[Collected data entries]

Content starts

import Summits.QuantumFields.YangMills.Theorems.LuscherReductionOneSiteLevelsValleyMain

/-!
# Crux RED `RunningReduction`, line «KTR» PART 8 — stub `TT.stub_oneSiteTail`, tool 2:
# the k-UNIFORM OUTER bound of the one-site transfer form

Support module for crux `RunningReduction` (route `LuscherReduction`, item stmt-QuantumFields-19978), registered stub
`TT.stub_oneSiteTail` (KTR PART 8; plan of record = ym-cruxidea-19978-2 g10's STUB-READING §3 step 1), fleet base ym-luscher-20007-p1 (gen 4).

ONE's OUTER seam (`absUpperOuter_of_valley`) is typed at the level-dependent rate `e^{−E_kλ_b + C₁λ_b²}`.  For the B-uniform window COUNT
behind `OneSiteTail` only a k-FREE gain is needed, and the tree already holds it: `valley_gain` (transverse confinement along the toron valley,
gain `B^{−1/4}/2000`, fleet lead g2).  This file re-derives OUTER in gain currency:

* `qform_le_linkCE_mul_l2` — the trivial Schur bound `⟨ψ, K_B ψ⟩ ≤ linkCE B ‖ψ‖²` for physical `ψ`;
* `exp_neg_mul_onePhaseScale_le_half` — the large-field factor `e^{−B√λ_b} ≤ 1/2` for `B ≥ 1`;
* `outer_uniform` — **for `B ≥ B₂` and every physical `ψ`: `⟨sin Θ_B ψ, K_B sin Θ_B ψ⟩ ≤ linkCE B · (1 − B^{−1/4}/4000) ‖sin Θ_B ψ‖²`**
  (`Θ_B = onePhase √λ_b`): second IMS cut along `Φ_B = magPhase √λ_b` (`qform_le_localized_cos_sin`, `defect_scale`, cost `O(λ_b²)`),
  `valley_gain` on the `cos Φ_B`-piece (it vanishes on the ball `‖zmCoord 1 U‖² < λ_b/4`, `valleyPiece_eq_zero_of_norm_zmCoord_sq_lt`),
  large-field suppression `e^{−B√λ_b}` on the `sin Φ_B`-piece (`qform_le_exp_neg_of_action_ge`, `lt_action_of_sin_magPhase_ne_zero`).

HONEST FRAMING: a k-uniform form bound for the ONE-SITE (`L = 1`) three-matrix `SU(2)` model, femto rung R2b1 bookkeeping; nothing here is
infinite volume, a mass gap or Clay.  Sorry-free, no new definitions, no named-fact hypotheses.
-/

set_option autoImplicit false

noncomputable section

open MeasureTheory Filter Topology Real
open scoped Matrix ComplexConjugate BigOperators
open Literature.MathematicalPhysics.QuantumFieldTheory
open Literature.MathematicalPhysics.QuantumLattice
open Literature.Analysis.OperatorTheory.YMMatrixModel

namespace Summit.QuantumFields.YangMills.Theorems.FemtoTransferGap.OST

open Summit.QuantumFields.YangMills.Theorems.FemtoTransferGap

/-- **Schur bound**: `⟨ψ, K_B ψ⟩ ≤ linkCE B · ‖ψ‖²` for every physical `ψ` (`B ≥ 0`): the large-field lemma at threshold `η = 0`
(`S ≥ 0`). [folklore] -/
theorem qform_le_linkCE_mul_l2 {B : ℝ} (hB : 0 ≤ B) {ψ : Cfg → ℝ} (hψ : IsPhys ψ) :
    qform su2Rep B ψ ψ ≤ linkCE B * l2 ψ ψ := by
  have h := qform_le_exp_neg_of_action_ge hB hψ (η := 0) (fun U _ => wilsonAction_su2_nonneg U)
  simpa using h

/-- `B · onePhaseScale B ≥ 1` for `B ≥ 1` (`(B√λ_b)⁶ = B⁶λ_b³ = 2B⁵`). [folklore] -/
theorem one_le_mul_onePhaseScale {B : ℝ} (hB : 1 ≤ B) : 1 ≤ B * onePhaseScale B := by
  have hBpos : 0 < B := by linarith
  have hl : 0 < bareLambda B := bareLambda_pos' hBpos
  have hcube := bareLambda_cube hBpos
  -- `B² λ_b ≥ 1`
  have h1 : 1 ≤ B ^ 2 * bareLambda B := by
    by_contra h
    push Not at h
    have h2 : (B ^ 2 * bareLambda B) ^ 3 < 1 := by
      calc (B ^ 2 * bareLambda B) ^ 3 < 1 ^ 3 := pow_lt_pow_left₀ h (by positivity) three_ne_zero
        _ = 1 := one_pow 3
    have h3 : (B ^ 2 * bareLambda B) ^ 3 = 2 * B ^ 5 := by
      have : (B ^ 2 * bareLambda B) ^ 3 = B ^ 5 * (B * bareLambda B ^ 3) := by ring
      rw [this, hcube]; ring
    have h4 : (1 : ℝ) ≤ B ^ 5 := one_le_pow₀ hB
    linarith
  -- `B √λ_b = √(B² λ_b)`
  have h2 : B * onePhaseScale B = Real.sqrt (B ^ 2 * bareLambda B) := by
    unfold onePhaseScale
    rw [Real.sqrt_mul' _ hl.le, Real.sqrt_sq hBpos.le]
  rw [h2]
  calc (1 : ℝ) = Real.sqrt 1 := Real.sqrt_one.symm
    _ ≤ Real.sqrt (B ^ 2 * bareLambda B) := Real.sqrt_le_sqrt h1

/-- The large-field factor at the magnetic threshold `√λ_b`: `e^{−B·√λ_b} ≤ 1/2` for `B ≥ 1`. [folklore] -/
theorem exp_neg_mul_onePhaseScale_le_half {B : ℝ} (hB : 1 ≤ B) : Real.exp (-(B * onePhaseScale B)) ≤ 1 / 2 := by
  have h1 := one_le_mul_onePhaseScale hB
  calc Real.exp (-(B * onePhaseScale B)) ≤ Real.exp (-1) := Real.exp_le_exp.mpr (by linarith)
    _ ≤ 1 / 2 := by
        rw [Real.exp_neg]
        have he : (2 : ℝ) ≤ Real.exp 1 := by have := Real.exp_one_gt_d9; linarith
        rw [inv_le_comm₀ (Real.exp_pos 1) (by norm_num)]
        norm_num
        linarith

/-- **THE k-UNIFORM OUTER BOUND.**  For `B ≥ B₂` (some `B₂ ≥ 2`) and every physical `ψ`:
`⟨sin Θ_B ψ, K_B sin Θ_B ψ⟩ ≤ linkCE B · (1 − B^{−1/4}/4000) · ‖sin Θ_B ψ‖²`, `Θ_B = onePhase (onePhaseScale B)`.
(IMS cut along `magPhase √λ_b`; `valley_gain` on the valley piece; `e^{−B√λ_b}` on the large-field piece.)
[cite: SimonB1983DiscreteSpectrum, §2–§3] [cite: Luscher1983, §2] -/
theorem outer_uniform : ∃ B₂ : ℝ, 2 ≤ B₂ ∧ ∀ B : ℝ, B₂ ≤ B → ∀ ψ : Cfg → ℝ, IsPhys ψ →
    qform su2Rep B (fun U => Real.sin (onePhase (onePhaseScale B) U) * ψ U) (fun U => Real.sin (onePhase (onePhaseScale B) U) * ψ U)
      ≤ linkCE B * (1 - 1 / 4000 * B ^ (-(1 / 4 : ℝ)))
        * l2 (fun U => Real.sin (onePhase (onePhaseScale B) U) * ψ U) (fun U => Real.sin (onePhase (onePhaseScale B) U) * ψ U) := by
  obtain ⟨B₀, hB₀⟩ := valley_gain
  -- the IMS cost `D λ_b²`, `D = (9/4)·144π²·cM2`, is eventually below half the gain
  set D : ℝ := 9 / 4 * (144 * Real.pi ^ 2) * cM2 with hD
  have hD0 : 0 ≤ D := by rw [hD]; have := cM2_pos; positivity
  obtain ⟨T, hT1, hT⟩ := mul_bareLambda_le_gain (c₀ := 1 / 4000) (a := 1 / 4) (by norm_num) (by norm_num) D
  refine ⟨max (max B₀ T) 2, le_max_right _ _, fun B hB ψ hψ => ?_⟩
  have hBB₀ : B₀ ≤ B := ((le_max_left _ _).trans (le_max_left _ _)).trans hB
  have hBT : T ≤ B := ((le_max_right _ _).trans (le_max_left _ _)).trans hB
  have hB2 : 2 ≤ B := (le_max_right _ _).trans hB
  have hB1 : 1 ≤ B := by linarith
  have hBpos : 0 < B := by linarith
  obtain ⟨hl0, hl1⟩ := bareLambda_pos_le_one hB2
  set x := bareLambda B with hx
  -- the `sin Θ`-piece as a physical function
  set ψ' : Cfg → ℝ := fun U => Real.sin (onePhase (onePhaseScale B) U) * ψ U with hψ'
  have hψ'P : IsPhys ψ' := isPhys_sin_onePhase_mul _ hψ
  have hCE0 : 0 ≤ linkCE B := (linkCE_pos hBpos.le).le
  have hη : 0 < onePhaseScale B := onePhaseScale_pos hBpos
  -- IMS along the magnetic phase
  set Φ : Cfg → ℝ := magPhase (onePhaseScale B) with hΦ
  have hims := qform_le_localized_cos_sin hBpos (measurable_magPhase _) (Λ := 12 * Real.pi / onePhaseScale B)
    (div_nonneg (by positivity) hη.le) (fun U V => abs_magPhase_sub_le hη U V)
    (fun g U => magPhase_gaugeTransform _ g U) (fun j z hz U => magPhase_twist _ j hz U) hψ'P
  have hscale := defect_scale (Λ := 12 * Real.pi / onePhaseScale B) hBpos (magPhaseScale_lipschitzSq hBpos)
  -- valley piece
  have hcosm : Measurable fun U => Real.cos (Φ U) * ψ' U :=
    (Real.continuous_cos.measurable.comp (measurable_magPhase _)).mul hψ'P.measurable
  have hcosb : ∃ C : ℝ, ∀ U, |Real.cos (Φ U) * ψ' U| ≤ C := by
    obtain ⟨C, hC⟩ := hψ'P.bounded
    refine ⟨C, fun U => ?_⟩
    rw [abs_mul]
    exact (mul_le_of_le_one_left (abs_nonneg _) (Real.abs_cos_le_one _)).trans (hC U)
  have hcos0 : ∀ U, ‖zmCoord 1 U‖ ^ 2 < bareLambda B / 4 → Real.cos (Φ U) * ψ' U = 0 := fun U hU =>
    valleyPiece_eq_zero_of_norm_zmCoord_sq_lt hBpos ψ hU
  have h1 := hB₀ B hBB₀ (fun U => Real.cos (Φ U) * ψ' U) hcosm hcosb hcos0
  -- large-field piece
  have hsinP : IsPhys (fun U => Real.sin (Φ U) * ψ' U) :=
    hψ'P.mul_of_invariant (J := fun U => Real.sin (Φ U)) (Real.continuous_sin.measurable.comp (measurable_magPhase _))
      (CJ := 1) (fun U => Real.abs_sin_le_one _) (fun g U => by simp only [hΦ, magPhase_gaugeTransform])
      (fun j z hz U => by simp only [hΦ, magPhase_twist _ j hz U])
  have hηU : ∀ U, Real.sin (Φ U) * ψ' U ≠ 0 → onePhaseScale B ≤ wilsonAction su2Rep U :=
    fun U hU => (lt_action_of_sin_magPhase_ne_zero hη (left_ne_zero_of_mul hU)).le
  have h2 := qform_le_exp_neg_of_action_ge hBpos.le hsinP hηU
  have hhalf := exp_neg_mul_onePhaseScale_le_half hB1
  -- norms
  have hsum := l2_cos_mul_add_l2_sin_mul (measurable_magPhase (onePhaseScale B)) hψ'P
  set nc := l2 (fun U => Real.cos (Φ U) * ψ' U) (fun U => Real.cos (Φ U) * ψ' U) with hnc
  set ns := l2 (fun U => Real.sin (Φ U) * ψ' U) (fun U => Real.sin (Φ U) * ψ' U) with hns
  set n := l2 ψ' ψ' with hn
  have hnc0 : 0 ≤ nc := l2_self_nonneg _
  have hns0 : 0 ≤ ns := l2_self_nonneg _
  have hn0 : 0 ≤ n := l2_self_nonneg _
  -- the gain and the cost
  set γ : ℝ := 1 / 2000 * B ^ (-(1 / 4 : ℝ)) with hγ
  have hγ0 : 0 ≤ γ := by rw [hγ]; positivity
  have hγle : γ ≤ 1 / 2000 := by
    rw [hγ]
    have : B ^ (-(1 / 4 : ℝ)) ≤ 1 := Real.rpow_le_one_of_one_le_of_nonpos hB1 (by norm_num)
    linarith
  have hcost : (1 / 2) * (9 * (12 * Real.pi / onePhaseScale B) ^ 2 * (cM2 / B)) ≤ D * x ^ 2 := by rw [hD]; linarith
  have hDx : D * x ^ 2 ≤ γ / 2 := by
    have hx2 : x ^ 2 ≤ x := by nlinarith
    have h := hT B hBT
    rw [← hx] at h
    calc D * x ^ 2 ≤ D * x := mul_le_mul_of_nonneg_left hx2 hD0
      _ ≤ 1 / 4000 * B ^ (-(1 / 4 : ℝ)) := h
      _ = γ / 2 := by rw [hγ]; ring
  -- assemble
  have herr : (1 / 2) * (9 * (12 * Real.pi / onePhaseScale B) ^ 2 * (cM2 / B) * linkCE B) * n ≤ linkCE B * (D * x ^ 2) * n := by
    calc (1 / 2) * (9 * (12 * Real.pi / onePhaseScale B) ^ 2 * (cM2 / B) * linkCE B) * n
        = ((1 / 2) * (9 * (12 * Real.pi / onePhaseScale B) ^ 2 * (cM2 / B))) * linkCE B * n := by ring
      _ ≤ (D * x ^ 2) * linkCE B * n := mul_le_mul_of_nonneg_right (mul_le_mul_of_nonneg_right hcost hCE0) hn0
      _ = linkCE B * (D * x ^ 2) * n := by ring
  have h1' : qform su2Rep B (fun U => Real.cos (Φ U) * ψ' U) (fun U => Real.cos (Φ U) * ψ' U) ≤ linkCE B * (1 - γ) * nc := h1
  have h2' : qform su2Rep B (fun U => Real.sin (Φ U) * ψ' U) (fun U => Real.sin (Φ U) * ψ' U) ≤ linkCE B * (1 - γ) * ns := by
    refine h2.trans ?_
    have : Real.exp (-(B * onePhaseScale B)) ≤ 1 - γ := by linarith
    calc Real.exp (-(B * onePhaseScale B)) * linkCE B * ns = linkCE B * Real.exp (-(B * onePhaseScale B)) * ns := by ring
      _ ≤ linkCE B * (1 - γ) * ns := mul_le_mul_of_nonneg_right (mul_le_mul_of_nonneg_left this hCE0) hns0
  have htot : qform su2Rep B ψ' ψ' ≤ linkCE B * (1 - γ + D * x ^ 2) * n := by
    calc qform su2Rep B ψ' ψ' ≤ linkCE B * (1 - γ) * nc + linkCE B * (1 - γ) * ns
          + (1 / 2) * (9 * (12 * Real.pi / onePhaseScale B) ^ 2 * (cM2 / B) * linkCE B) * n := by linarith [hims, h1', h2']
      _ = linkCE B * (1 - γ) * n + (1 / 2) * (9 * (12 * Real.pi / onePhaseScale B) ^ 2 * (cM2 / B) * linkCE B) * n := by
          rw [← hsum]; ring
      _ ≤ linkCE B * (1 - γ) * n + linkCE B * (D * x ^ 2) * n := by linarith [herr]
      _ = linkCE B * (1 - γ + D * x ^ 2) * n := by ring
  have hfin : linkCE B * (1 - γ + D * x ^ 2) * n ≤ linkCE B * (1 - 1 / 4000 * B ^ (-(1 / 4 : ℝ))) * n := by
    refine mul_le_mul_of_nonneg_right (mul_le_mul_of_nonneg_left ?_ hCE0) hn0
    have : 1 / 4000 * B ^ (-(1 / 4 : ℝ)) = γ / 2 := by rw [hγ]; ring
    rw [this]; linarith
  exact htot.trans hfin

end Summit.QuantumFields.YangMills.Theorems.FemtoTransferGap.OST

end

Content ends

Above are the records; repeat exactly the lines from the one holding "for every physical" down to the one holding "B)) ≤ 1 / 2 := by", end lines included.

/-- **Schur bound**: `⟨ψ, K_B ψ⟩ ≤ linkCE B · ‖ψ‖²` for every physical `ψ` (`B ≥ 0`): the large-field lemma at threshold `η = 0`
(`S ≥ 0`). [folklore] -/
theorem qform_le_linkCE_mul_l2 {B : ℝ} (hB : 0 ≤ B) {ψ : Cfg → ℝ} (hψ : IsPhys ψ) :
    qform su2Rep B ψ ψ ≤ linkCE B * l2 ψ ψ := by
  have h := qform_le_exp_neg_of_action_ge hB hψ (η := 0) (fun U _ => wilsonAction_su2_nonneg U)
  simpa using h

/-- `B · onePhaseScale B ≥ 1` for `B ≥ 1` (`(B√λ_b)⁶ = B⁶λ_b³ = 2B⁵`). [folklore] -/
theorem one_le_mul_onePhaseScale {B : ℝ} (hB : 1 ≤ B) : 1 ≤ B * onePhaseScale B := by
  have hBpos : 0 < B := by linarith
  have hl : 0 < bareLambda B := bareLambda_pos' hBpos
  have hcube := bareLambda_cube hBpos
  -- `B² λ_b ≥ 1`
  have h1 : 1 ≤ B ^ 2 * bareLambda B := by
    by_contra h
    push Not at h
    have h2 : (B ^ 2 * bareLambda B) ^ 3 < 1 := by
      calc (B ^ 2 * bareLambda B) ^ 3 < 1 ^ 3 := pow_lt_pow_left₀ h (by positivity) three_ne_zero
        _ = 1 := one_pow 3
    have h3 : (B ^ 2 * bareLambda B) ^ 3 = 2 * B ^ 5 := by
      have : (B ^ 2 * bareLambda B) ^ 3 = B ^ 5 * (B * bareLambda B ^ 3) := by ring
      rw [this, hcube]; ring
    have h4 : (1 : ℝ) ≤ B ^ 5 := one_le_pow₀ hB
    linarith
  -- `B √λ_b = √(B² λ_b)`
  have h2 : B * onePhaseScale B = Real.sqrt (B ^ 2 * bareLambda B) := by
    unfold onePhaseScale
    rw [Real.sqrt_mul' _ hl.le, Real.sqrt_sq hBpos.le]
  rw [h2]
  calc (1 : ℝ) = Real.sqrt 1 := Real.sqrt_one.symm
    _ ≤ Real.sqrt (B ^ 2 * bareLambda B) := Real.sqrt_le_sqrt h1

/-- The large-field factor at the magnetic threshold `√λ_b`: `e^{−B·√λ_b} ≤ 1/2` for `B ≥ 1`. [folklore] -/
theorem exp_neg_mul_onePhaseScale_le_half {B : ℝ} (hB : 1 ≤ B) : Real.exp (-(B * onePhaseScale B)) ≤ 1 / 2 := by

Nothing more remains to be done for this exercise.